Бледный дневной свет рассеивался сквозь занавески и обрисовывал фигуру Охотника. Тот занимал место главы следственной службы; его левая ладонь была перевязана, под глазом синел фингал, а пальцы скользили по многочисленным бумагам. Особо задерживались они на его толстом блокноте, исписанном вдоль и поперёк. Нижняя часть лица его вновь скрывалась за шейным платком, зато на сей раз он не носил капюшона, и оттого были видны короткие каштановые волосы. Теперь Валь затруднилась бы сказать, сколько ему лет; точно не меньше двадцати пяти, но наверняка не больше сорока. Неблагородная загорелая кожа ещё больше спутывала карты, ведь она чаще добавляла лет на вид. А шрамы вокруг левой глазницы явно были получены много лет назад.

Он поднял на неё свои бледные глаза цвета грозы и изогнул бровь, заменив этим приветствие. И указал взглядом на стул напротив.

Не сразу Валь поняла, что здесь присутствует и Рудольф. Он неслышно сидел на табурете возле шкафа, в котором была скрыта фальшпанель, и перебирал в руках чётки. Его сюртук был запачкан дорожной грязью, а глаза совсем потускнели. Лишь рука заученным движением двигала бусины. Похоже, он читал себе отходную.

«Ну уж нет», – подумала Валь с решительной злобой и уселась на место подозреваемой. А затем ударила книжкой по столу, так что Охотник аж отдёрнул руки. Нудящий зуб распалял.

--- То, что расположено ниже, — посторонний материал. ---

open Literature.MathematicalPhysics.QuantumFieldTheory.Balaban1983to89
open Finset
open T4Continuum BlockAveraging
open BlockAveraging (Idx)
open B7Prop1Explicit (U1 mem_U1 treeWord disp)
open B7Eq78Linearization (conjR conjR_apply conjR_sub conjR_smul_real)
open B8Ineq132 (norm_conjR conjR_conjR one_conjR conjR_sum)
open B5Eq118OneStroke (iterBlockOf iterBlock mem_iterBlock iterBlock_zero sum_iterBlock_succ)
open B15DeterminingSets (embIter)
open B10Eq27TorusAxialLog (holT axialT transl unitsField toUField)
open B7TransferAnalyticMean (meanCLM)
open B9Eq311L2Pairing (WL2)
open B11Eq103H1Complex (SiteL2K)
open Summit.QuantumFields.YangMills.Theorems.Prop8Chart (emlIterU)
open Summit.QuantumFields.YangMills.Theorems.Prop7NestedMeanPoincare (hstep_of_hsucc norm_ns_sub_refMean_le_of_lt)
open Literature.MathematicalPhysics.QuantumFieldTheory.Balaban1983to89.T3ContinuumYM3Torus
open T3SectALandauChart (eta eta_pos bgUnits)
open T3PrintedRegularMinimiser (RegPr)
open Summit.QuantumFields.YangMills.Theorems.Prop7SectET3Transport (periodsT3)
open Summit.QuantumFields.YangMills.Theorems.Prop7SectET3HilbertLetters (W₂ toL2S DL2)
open Summit.QuantumFields.YangMills.Theorems.Prop7SymAvgTwSym (holT_mem_U1 emlIterU_bgUnits_mem_U1_of_regPr)
open Summit.QuantumFields.YangMills.Theorems.Prop7NestedMeanTowerCloseness (ref_T3_mem_U1 ref_T3_zero_self hclose_T3 two_mul_sum_eta_le_T3)
open Summit.QuantumFields.YangMills.Theorems.Prop7SectET3HilbertLetters (toL2)
open Summit.QuantumFields.YangMills.Theorems.Prop7SectET3RealCoordSums (inner_toL2S)
open Summit.QuantumFields.YangMills.Theorems.Prop7SectET3HilbertLetters (inner_toL2)
open Summit.QuantumFields.YangMills.Theorems.Prop7LaplaceAFlatLetters (norm_sq_toL2 norm_sq_toL2S)
open Summit.QuantumFields.YangMills.Theorems.Prop7TopMeanBlockLocal (topMean_apply_eq_of_eqOn_iterBlock)
open Summit.QuantumFields.YangMills.Theorems.Prop7BlockBumpExtension (normSq_toL2S_comp_siteShift_eq sum_eq_sum_iterBlock)
open Summit.QuantumFields.YangMills.Theorems.Prop7Lane2CutoffCommutators (DL2_smul_sub_smul_apply sum_pbond_tgt)
open Summit.QuantumFields.YangMills.Theorems.Prop7CovariantCoercivity (sum_norm_sq_le_mul_opNorm_sq sum_norm_sq_R)
open T3PrintedRegularOrbits (sites_eq)
open T3LevelShift (siteShift)
open B9Eq39Adjoint (R)

variable (F : T3Family) {n K : ℕ}

/-- ★★ **THE NESTED-MEAN COEFFICIENT BOUND** (every averaging sequence, no kernel condition): at `RegPr F n K ε₀ U₀`, `10⁷L³ε₀ ≤ 1`, for the averaging sequence `ns` of `l`
against the background tower (the `h0`∕`hsucc` recursion VERBATIM) and every top block `y`:
`‖ns (K − n) y‖ ≤ (5∕4)·((L^d)^{K−n})⁻¹·Σ_{x ∈ B^{K−n}(y)} ‖l x‖` — the top nested covariant mean is an AVERAGE of unitary conjugates up to the tower-closeness defect
`δ = 2Σ_{j<K−n}η_j ≤ 4500L²ε₀ ≤ ¼` (✓`norm_ns_sub_refMean_le_of_lt` with ROW-T's corner-axial references + the triangle inequality; `Ad_C` isometric).  Consequence for (L3′a):
the matrix entries of `a·Q″†Q″` in site⊗fibre coordinates are `≤ a·κ′·η³`-class and block-supported (✓p747466), so their cosh-budget is `O(a(cosh 3μ − 1))`, K-uniform.
[cite: Balaban1985Averaging, (97) p.32, (82) p.30; Balaban1985BackgroundPropagators, (3.19) p.393, (3.24) p.394; Balaban1984PropagatorsI, (1.18) p.20] -/
theorem norm_nsTop_le_of_regPr {ε₀ : ℝ} (hε₀ : 0 < ε₀) (hε7 : 10 ^ 7 * (F.L : ℝ) ^ 3 * ε₀ ≤ 1)
    (U₀ : GaugeField (F.P K) 0 (Matrix.specialUnitaryGroup (Fin 2) ℂ)) (hreg : RegPr F n K ε₀ U₀)
    (ns : (j : ℕ) → Site (F.P K) j → Matrix (Fin 2) (Fin 2) ℂ) (l : Site (F.P K) 0 → Matrix (Fin 2) (Fin 2) ℂ) (h0 : ns 0 = l)
    (hsucc : ∀ (j : ℕ) (y : Site (F.P K) (j + 1)), ns (j + 1) y = ns j (emb y) - meanCLM (Idx (F.P K)) (Matrix (Fin 2) (Fin 2) ℂ) fun i : Idx (F.P K) =>
        ns j (emb y) - ((holT (emlIterU j (bgUnits F K U₀)) (emb y) (stairWord i.2.1 (off i.1)) : (Matrix (Fin 2) (Fin 2) ℂ)ˣ) : Matrix (Fin 2) (Fin 2) ℂ) *
          ns j (transl (emb y) (disp (stairWord i.2.1 (off i.1)))) * (((holT (emlIterU j (bgUnits F K U₀)) (emb y) (stairWord i.2.1 (off i.1)))⁻¹ : (Matrix (Fin 2) (Fin 2) ℂ)ˣ) : Matrix (Fin 2) (Fin 2) ℂ))
    (y : Site (F.P K) (K - n)) :
    ‖ns (K - n) y‖ ≤ (5 / 4) * (((((F.P K).L : ℝ) ^ (F.P K).d) ^ (K - n))⁻¹ * ∑ x ∈ iterBlock (K - n) y, ‖l x‖) := by
  have hk₀ : K - n ≤ (F.P K).m + (F.P K).K := by
    show K - n ≤ F.m + K; have := F.hm; omega
  have hL3 : 3 ≤ F.L := by obtain ⟨a, ha⟩ := F.hL.1; have := F.hL.2; omega
  have hL3r : (3 : ℝ) ≤ F.L := by exact_mod_cast hL3
  -- ROW-T closeness (before naming the transports, so that `set` rewrites it)
  have hclose := hclose_T3 F hε₀ hε7 U₀ hreg.plaqSmall
  set T : (j : ℕ) → Site (F.P K) (j + 1) → Idx (F.P K) → (Matrix (Fin 2) (Fin 2) ℂ)ˣ :=
    fun j y i => holT (emlIterU j (bgUnits F K U₀)) (emb y) (stairWord i.2.1 (off i.1)) with hTdef
  have hT : ∀ j, j < K - n → ∀ (y : Site (F.P K) (j + 1)) (i : Idx (F.P K)), T j y i ∈ U1 (Matrix (Fin 2) (Fin 2) ℂ) :=
    fun j hj y i => holT_mem_U1 (fun b => emlIterU_bgUnits_mem_U1_of_regPr F hε₀ hε7 hreg hj.le b) _ _
  have hstep : ∀ j, j < K - n → ∀ (y : Site (F.P K) (j + 1)),
      ns (j + 1) y = ((Fintype.card (Idx (F.P K)) : ℝ)⁻¹) • ∑ i : Idx (F.P K), conjR (T j y i) (ns j (Site.blockSite y i.1)) :=
    fun j _ y => hstep_of_hsucc T ns hsucc j y
  set C : (j : ℕ) → Site (F.P K) j → Site (F.P K) 0 → (Matrix (Fin 2) (Fin 2) ℂ)ˣ :=
    fun j z x => (axialT (bgUnits F K U₀) (Site.fibreSite 0 (K - n) (iterBlockOf (K - n) x) fun _ => (⟨0, pow_pos (F.P K).L_pos (K - n)⟩ : Fin ((F.P K).L ^ (K - n))))
        (embIter j z))⁻¹ *
      axialT (bgUnits F K U₀) (Site.fibreSite 0 (K - n) (iterBlockOf (K - n) x) fun _ => (⟨0, pow_pos (F.P K).L_pos (K - n)⟩ : Fin ((F.P K).L ^ (K - n)))) x with hCdef
  have hC : ∀ j, j ≤ K - n → ∀ (z : Site (F.P K) j) (x : Site (F.P K) 0), C j z x ∈ U1 (Matrix (Fin 2) (Fin 2) ℂ) := fun j _ z x => ref_T3_mem_U1 F U₀ j z x
  have hC0 : ∀ x : Site (F.P K) 0, C 0 x x = 1 := fun x => ref_T3_zero_self F U₀ x
  set η : ℕ → ℝ := fun j => 4500 * (F.L : ℝ) ^ 2 * ε₀ * ((F.L : ℝ) ^ j * eta F n K) with hηdef
  have hmain := norm_ns_sub_refMean_le_of_lt hk₀ T hT ns l (fun x => by rw [h0]) hstep C hC hC0 η hclose (K - n) le_rfl y
  -- the defect `δ = 2Ση_j ≤ 4500L²ε₀ ≤ ¼`
  have hδ : 2 * ∑ j ∈ range (K - n), η j ≤ 1 / 4 := by
    have hS := two_mul_sum_eta_le_T3 F (n := n) (K := K) hε₀.le
    have hA : 4500 * (F.L : ℝ) ^ 2 * ε₀ ≤ 1 / 4 := by nlinarith [hε7]
    exact hS.trans hA
  set c : ℝ := ((((F.P K).L : ℝ) ^ (F.P K).d) ^ (K - n))⁻¹ with hc
  have hc0 : 0 ≤ c := by rw [hc]; have := (F.P K).L_pos; positivity
  set Ml : ℝ := ∑ x ∈ iterBlock (K - n) y, ‖l x‖ with hMl
  have hMl0 : 0 ≤ Ml := Finset.sum_nonneg fun _ _ => norm_nonneg _
  -- `‖c • Σ Ad_C l‖ ≤ c·Ml` (isometry of `Ad_C`)
  have hS : ‖c • ∑ x ∈ iterBlock (K - n) y, conjR (C (K - n) y x) (l x)‖ ≤ c * Ml := by
    rw [norm_smul, Real.norm_of_nonneg hc0, hMl]
    refine mul_le_mul_of_nonneg_left ((norm_sum_le _ _).trans (Finset.sum_le_sum fun x _ => ?_)) hc0
    rw [norm_conjR (hC (K - n) le_rfl y x)]
  calc ‖ns (K - n) y‖ ≤ ‖ns (K - n) y - c • ∑ x ∈ iterBlock (K - n) y, conjR (C (K - n) y x) (l x)‖ + ‖c • ∑ x ∈ iterBlock (K - n) y, conjR (C (K - n) y x) (l x)‖ :=
        norm_le_norm_sub_add _ _
    _ ≤ (2 * ∑ j ∈ range (K - n), η j) * (c * Ml) + c * Ml := add_le_add hmain hS
    _ ≤ (1 / 4) * (c * Ml) + c * Ml := by nlinarith [hδ, mul_nonneg hc0 hMl0]
    _ = (5 / 4) * (c * Ml) := by ring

– Добрый день, – заявила она резко. Краем глаза она заприметила отчаяние в чертах Рудольфа, но не хотела на этом фокусироваться. У неё был враг здесь, в комнате, и он решил посягнуть на последнего друга, что у неё остался среди змеиных дворян.

– Я принесла книгу, как вы хотели. И я надеюсь, что, оторвав меня от поминовения погибших солдат, вы понимаете, как это навредит и вашей душе, и вашему энергетическому полю. Это очень. Очень! Жаль, – она говорила отрывисто и дерзко, так, как от себя сама не ожидала.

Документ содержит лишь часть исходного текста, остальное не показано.